=== RECORD EXTRACTS ===
import Mathlib
import Summits.Ventures.PercRepro2.Defs
import Summits.Ventures.PercRepro2.CoinKStarLattice
import Summits.Ventures.PercRepro2.CoinStarAlg

/-!
# The black-box head over a LOG-SUPERMODULAR core law (blind cell PercRepro2, night-2 g7;
proofs/NIGHT2-DARC.md §30.10)

`starCore_functional_nonneg` (CoinStarAlg.lean) treats a product core law split on the tail coin.
The same two-cell argument works for ANY nonnegative log-supermodular weight `ν` on the powerset of
the core `C` (e.g. the forward-cluster law of an out-tree from the root), with the split on
`u ∈ W` taken INSIDE the sums: the three weights are `μ₀ = ν·1[u ∉ ·]·A(·)`,
`μ₁ = ν·1[u ∈ ·]·A(·)` and `μ' = ν·1[u ∈ ·]·A(· ∪ w)`; `μ₀, μ'` are log-supermodular (FKG), and
`μ₁` Holley-dominates `μ₀`, `μ'` dominates `μ₁` and `μ₀` (the indicator of `u` and the
log-supermodular `A` at shifted sets), so `star_alg` with `q = r = 1` closes.
-/

namespace Summit.Ventures.PercRepro2.Coin

section LsmCore

open Classical

variable {V : Type*} [Fintype V] [DecidableEq V] {R : Type*} [Field R] [LinearOrder R]
  [IsStrictOrderedRing R]

/-- The indicator of `u ∈ W` as a weight. -/
noncomputable def memWt (u : V) (W : Finset V) : R := if u ∈ W then 1 else 0

/-- The indicator of `u ∉ W` as a weight. -/
noncomputable def notMemWt (u : V) (W : Finset V) : R := if u ∈ W then 0 else 1

omit [Fintype V] in
/-- `1[u ∈ ·] ≥ 0`. -/
lemma memWt_nonneg (u : V) (W : Finset V) : (0 : R) ≤ memWt u W := by
  unfold memWt; split_ifs <;> norm_num

omit [Fintype V] in
/-- `1[u ∉ ·] ≥ 0`. -/
lemma notMemWt_nonneg (u : V) (W : Finset V) : (0 : R) ≤ notMemWt u W := by
  unfold notMemWt; split_ifs <;> norm_num

omit [Fintype V] [IsStrictOrderedRing R] in
/-- `1[u ∉ ·]` is log-supermodular (as is every down-set indicator). -/
lemma notMemWt_mul_le (u : V) (W W' : Finset V) :
    notMemWt (R := R) u W * notMemWt u W' ≤ notMemWt u (W ∩ W') * notMemWt u (W ∪ W') := by
  unfold notMemWt
  by_cases h : u ∈ W <;> by_cases h' : u ∈ W' <;> simp [h, h']

omit [Fintype V] [IsStrictOrderedRing R] in
/-- `1[u ∈ ·]` is log-supermodular (as is every up-set indicator). -/
lemma memWt_mul_le (u : V) (W W' : Finset V) :
    memWt (R := R) u W * memWt u W' ≤ memWt u (W ∩ W') * memWt u (W ∪ W') := by
  unfold memWt
  by_cases h : u ∈ W <;> by_cases h' : u ∈ W' <;> simp [h, h']

omit [Fintype V] in
/-- `1[u ∈ ·]` Holley-dominates `1[u ∉ ·]`. -/
lemma notMemWt_mul_memWt_le (u : V) (W W' : Finset V) :
    notMemWt (R := R) u W * memWt u W' ≤ notMemWt u (W ∩ W') * memWt u (W ∪ W') := by
  unfold notMemWt memWt
  by_cases h : u ∈ W <;> by_cases h' : u ∈ W' <;> simp [h, h']

/-- **The black-box head over a log-supermodular core law.**  `ν ≥ 0` log-supermodular on the
powerset of `C`, `A ≥ 0` log-supermodular on the subsets of `C ∪ {w}` (`w ∉ C`), `x, y ≥ 0`
increasing data, `u ∈ C`.  With `Λ = Σ ν A`, `F̄_a = Σ ν A x`, … (the `R`-quantities) and the gate
quantities built from `A_u = A` off `u` and `A(· ∪ w)` on `u`, the cleared gate functional is
nonnegative provided the two cell masses `M₀ = Σ_{W ∌ u} ν A` and `M' = Σ_{W ∋ u} ν A(· ∪ w)` are
positive. -/
theorem lsmCore_functional_nonneg (C : Finset V) (u w : V) (hw : w ∉ C)
    (ν A x y : Finset V → R)
    (hν0 : ∀ W ⊆ C, 0 ≤ ν W)
    (hν : ∀ W W', W ⊆ C → W' ⊆ C → ν W * ν W' ≤ ν (W ∩ W') * ν (W ∪ W'))
    (hA0 : ∀ X ⊆ insert w C, 0 ≤ A X)
    (hA : ∀ X Y, X ⊆ insert w C → Y ⊆ insert w C → A X * A Y ≤ A (X ∩ Y) * A (X ∪ Y))
    (hx0 : ∀ W ⊆ C, 0 ≤ x W) (hy0 : ∀ W ⊆ C, 0 ≤ y W)
    (hx : ∀ W W', W ⊆ W' → W' ⊆ C → x W ≤ x W') (hy : ∀ W W', W ⊆ W' → W' ⊆ C → y W ≤ y W')
    (hM₀ : 0 < ∑ W ∈ C.powerset, ν W * notMemWt u W * A W)
    (hM' : 0 < ∑ W ∈ C.powerset, ν W * memWt u W * A (insert w W)) :
    0 ≤ (∑ W ∈ C.powerset, ν W * A W) ^ 2
          * (∑ W ∈ C.powerset, ν W * notMemWt u W * A W * (x W * y W)
            + ∑ W ∈ C.powerset, ν W * memWt u W * A (insert w W) * (x W * y W))
        - (∑ W ∈ C.powerset, ν W * A W) * (∑ W ∈ C.powerset, ν W * A W * x W)
          * (∑ W ∈ C.powerset, ν W * notMemWt u W * A W * y W
            + ∑ W ∈ C.powerset, ν W * memWt u W * A (insert w W) * y W)
        - (∑ W ∈ C.powerset, ν W * A W) * (∑ W ∈ C.powerset, ν W * A W * y W)
          * (∑ W ∈ C.powerset, ν W * notMemWt u W * A W * x W
            + ∑ W ∈ C.powerset, ν W * memWt u W * A (insert w W) * x W)
        + (∑ W ∈ C.powerset, ν W * A W * x W) * (∑ W ∈ C.powerset, ν W * A W * y W)
          * (∑ W ∈ C.powerset, ν W * notMemWt u W * A W
            + ∑ W ∈ C.powerset, ν W * memWt u W * A (insert w W)) := by
  set μ₀ : Finset V → R := fun W => ν W * notMemWt u W * A W with hμ₀
  set μ₁ : Finset V → R := fun W => ν W * memWt u W * A W with hμ₁
  set μ' : Finset V → R := fun W => ν W * memWt u W * A (insert w W) with hμ'
  have hsub : ∀ W ⊆ C, W ⊆ insert w C := fun W hW => hW.trans (Finset.subset_insert _ _)
  have hsub' : ∀ W ⊆ C, insert w W ⊆ insert w C := fun W hW => Finset.insert_subset_insert w hW
  have hμ₀0 : ∀ W ⊆ C, 0 ≤ μ₀ W := fun W hW =>
    mul_nonneg (mul_nonneg (hν0 W hW) (notMemWt_nonneg u W)) (hA0 W (hsub W hW))
  have hμ₁0 : ∀ W ⊆ C, 0 ≤ μ₁ W := fun W hW =>
    mul_nonneg (mul_nonneg (hν0 W hW) (memWt_nonneg u W)) (hA0 W (hsub W hW))
  have hμ'0 : ∀ W ⊆ C, 0 ≤ μ' W := fun W hW =>
    mul_nonneg (mul_nonneg (hν0 W hW) (memWt_nonneg u W)) (hA0 _ (hsub' W hW))
  -- the `R`-sums split on `u`
  have hsplit : ∀ g : Finset V → R, ∑ W ∈ C.powerset, ν W * A W * g W =
      ∑ W ∈ C.powerset, μ₀ W * g W + ∑ W ∈ C.powerset, μ₁ W * g W := by
    intro g
    rw [← Finset.sum_add_distrib]
    refine Finset.sum_congr rfl fun W _ => ?_
    simp only [hμ₀, hμ₁, notMemWt, memWt]
    split_ifs <;> ring
  have hsplit1 : ∑ W ∈ C.powerset, ν W * A W =
      ∑ W ∈ C.powerset, μ₀ W + ∑ W ∈ C.powerset, μ₁ W := by
    have := hsplit (fun _ => 1)
    simpa only [mul_one] using this
  -- set identities with `w ∉ C`
  have hiw : ∀ W W' : Finset V, W ⊆ C → W ∩ insert w W' = W ∩ W' := by
    intro W W' hW
    exact Finset.inter_insert_of_notMem (fun h => hw (hW h))
  have huw : ∀ W W' : Finset V, W ∪ insert w W' = insert w (W ∪ W') := fun W W' =>
    Finset.union_insert w W W'
  have hiww : ∀ W W' : Finset V, insert w W ∩ insert w W' = insert w (W ∩ W') := by
    intro W W'; ext z; simp only [Finset.mem_inter, Finset.mem_insert]; tauto
  have huww : ∀ W W' : Finset V, insert w W ∪ insert w W' = insert w (W ∪ W') := by
    intro W W'; ext z; simp only [Finset.mem_union, Finset.mem_insert]; tauto
  -- the product step for the weights
  have hstep : ∀ (i i' : Finset V → R) (f g : Finset V → Finset V) (W W' : Finset V),
      W ⊆ C → W' ⊆ C → f W ⊆ insert w C → g W' ⊆ insert w C →
      f W ∩ g W' = f (W ∩ W') → f W ∪ g W' = g (W ∪ W') →
      i W * i' W' ≤ i (W ∩ W') * i' (W ∪ W') → 0 ≤ i W → 0 ≤ i' W' →
      0 ≤ i (W ∩ W') → 0 ≤ i' (W ∪ W') →
      ν W * i W * A (f W) * (ν W' * i' W' * A (g W')) ≤
        ν (W ∩ W') * i (W ∩ W') * A (f (W ∩ W')) * (ν (W ∪ W') * i' (W ∪ W') * A (g (W ∪ W'))) := by
    intro i i' f g W W' hW hW' hf hg hi hun hii hi0 hi'0 hi1 hi'1
    have h1 := hν W W' hW hW'
    have h2 := hA (f W) (g W') hf hg
    rw [hi, hun] at h2
    calc ν W * i W * A (f W) * (ν W' * i' W' * A (g W'))
        = (ν W * ν W') * (i W * i' W') * (A (f W) * A (g W')) := by ring
      _ ≤ (ν (W ∩ W') * ν (W ∪ W')) * (i (W ∩ W') * i' (W ∪ W')) *
          (A (f (W ∩ W')) * A (g (W ∪ W'))) := by
          apply mul_le_mul
          · apply mul_le_mul h1 hii (mul_nonneg hi0 hi'0)
            exact mul_nonneg (hν0 _ (Finset.inter_subset_left.trans hW))
              (hν0 _ (Finset.union_subset hW hW'))
          · exact h2
          · exact mul_nonneg (hA0 _ hf) (hA0 _ hg)
          · exact mul_nonneg (mul_nonneg (hν0 _ (Finset.inter_subset_left.trans hW))
              (hν0 _ (Finset.union_subset hW hW'))) (mul_nonneg hi1 hi'1)
      _ = _ := by ring
  -- FKG for `μ₀` and `μ'`
  have hF₀ : (∑ W ∈ C.powerset, μ₀ W * x W) * ∑ W ∈ C.powerset, μ₀ W * y W ≤
      (∑ W ∈ C.powerset, μ₀ W) * ∑ W ∈ C.powerset, μ₀ W * (x W * y W) := by
    apply fkg_powerset C μ₀ x y hμ₀0 hx0 hy0 hx hy
    intro W W' hW hW'
    exact hstep (notMemWt u) (notMemWt u) id id W W' hW hW' (hsub W hW) (hsub W' hW') rfl rfl
      (notMemWt_mul_le u W W') (notMemWt_nonneg u W) (notMemWt_nonneg u W')
      (notMemWt_nonneg u _) (notMemWt_nonneg u _)
  have hF' : (∑ W ∈ C.powerset, μ' W * x W) * ∑ W ∈ C.powerset, μ' W * y W ≤
      (∑ W ∈ C.powerset, μ' W) * ∑ W ∈ C.powerset, μ' W * (x W * y W) := by
    apply fkg_powerset C μ' x y hμ'0 hx0 hy0 hx hy
    intro W W' hW hW'
    exact hstep (memWt u) (memWt u) (fun W => insert w W) (fun W => insert w W) W W' hW hW'
      (hsub' W hW) (hsub' W' hW') (hiww W W') (huww W W') (memWt_mul_le u W W')
      (memWt_nonneg u W) (memWt_nonneg u W') (memWt_nonneg u _) (memWt_nonneg u _)
  -- Holley `μ₀ → μ₁`, `μ₁ → μ'`, `μ₀ → μ'`
  have hH01 : ∀ z : Finset V → R, (∀ W ⊆ C, 0 ≤ z W) → (∀ W W', W ⊆ W' → W' ⊆ C → z W ≤ z W') →
      (∑ W ∈ C.powerset, μ₀ W * z W) * ∑ W ∈ C.powerset, μ₁ W ≤
        (∑ W ∈ C.powerset, μ₀ W) * ∑ W ∈ C.powerset, μ₁ W * z W := by
    intro z hz0 hz
    apply holley_powerset C μ₀ μ₁ z hμ₀0 hμ₁0 hz0 hz
    intro W W' hW hW'
    exact hstep (notMemWt u) (memWt u) id id W W' hW hW' (hsub W hW) (hsub W' hW') rfl rfl
      (notMemWt_mul_memWt_le u W W') (notMemWt_nonneg u W) (memWt_nonneg u W')
      (notMemWt_nonneg u _) (memWt_nonneg u _)
  have hH1' : ∀ z : Finset V → R, (∀ W ⊆ C, 0 ≤ z W) → (∀ W W', W ⊆ W' → W' ⊆ C → z W ≤ z W') →
      (∑ W ∈ C.powerset, μ₁ W * z W) * ∑ W ∈ C.powerset, μ' W ≤
        (∑ W ∈ C.powerset, μ₁ W) * ∑ W ∈ C.powerset, μ' W * z W := by
    intro z hz0 hz
    apply holley_powerset C μ₁ μ' z hμ₁0 hμ'0 hz0 hz
    intro W W' hW hW'
    exact hstep (memWt u) (memWt u) id (fun W => insert w W) W W' hW hW' (hsub W hW)
      (hsub' W' hW') (hiw W W' hW) (huw W W') (memWt_mul_le u W W') (memWt_nonneg u W)
      (memWt_nonneg u W') (memWt_nonneg u _) (memWt_nonneg u _)
  have hH0' : ∀ z : Finset V → R, (∀ W ⊆ C, 0 ≤ z W) → (∀ W W', W ⊆ W' → W' ⊆ C → z W ≤ z W') →
      (∑ W ∈ C.powerset, μ₀ W * z W) * ∑ W ∈ C.powerset, μ' W ≤
        (∑ W ∈ C.powerset, μ₀ W) * ∑ W ∈ C.powerset, μ' W * z W := by
    intro z hz0 hz
    apply holley_powerset C μ₀ μ' z hμ₀0 hμ'0 hz0 hz
    intro W W' hW hW'
    exact hstep (notMemWt u) (memWt u) id (fun W => insert w W) W W' hW hW' (hsub W hW)
      (hsub' W' hW') (hiw W W' hW) (huw W W') (notMemWt_mul_memWt_le u W W')
      (notMemWt_nonneg u W) (memWt_nonneg u W') (notMemWt_nonneg u _) (memWt_nonneg u _)
  have key := star_alg (1 : R) 1 (∑ W ∈ C.powerset, μ₀ W) (∑ W ∈ C.powerset, μ₀ W * x W)
    (∑ W ∈ C.powerset, μ₀ W * y W) (∑ W ∈ C.powerset, μ₀ W * (x W * y W))
    (∑ W ∈ C.powerset, μ₁ W) (∑ W ∈ C.powerset, μ₁ W * x W) (∑ W ∈ C.powerset, μ₁ W * y W)
    (∑ W ∈ C.powerset, μ' W) (∑ W ∈ C.powerset, μ' W * x W) (∑ W ∈ C.powerset, μ' W * y W)
    (∑ W ∈ C.powerset, μ' W * (x W * y W)) zero_le_one zero_le_one hM₀ hM' hF₀ hF'
    (hH01 x hx0 hx) (hH01 y hy0 hy) (hH1' x hx0 hx) (hH1' y hy0 hy) (hH0' x hx0 hx) (hH0' y hy0 hy)
  simp only [one_mul] at key
  rw [hsplit1, hsplit x, hsplit y]
  exact key

end LsmCore

end Summit.Ventures.PercRepro2.Coin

=== WHAT IS BEING ASKED ===
Lines from the top of the entries through the line with "proofs/NIGHT2-DARC.md §30.10)" are to be transcribed exactly, and nothing more.

=== RESULT ===
import Mathlib
import Summits.Ventures.PercRepro2.Defs
import Summits.Ventures.PercRepro2.CoinKStarLattice
import Summits.Ventures.PercRepro2.CoinStarAlg

/-!
# The black-box head over a LOG-SUPERMODULAR core law (blind cell PercRepro2, night-2 g7;
proofs/NIGHT2-DARC.md §30.10)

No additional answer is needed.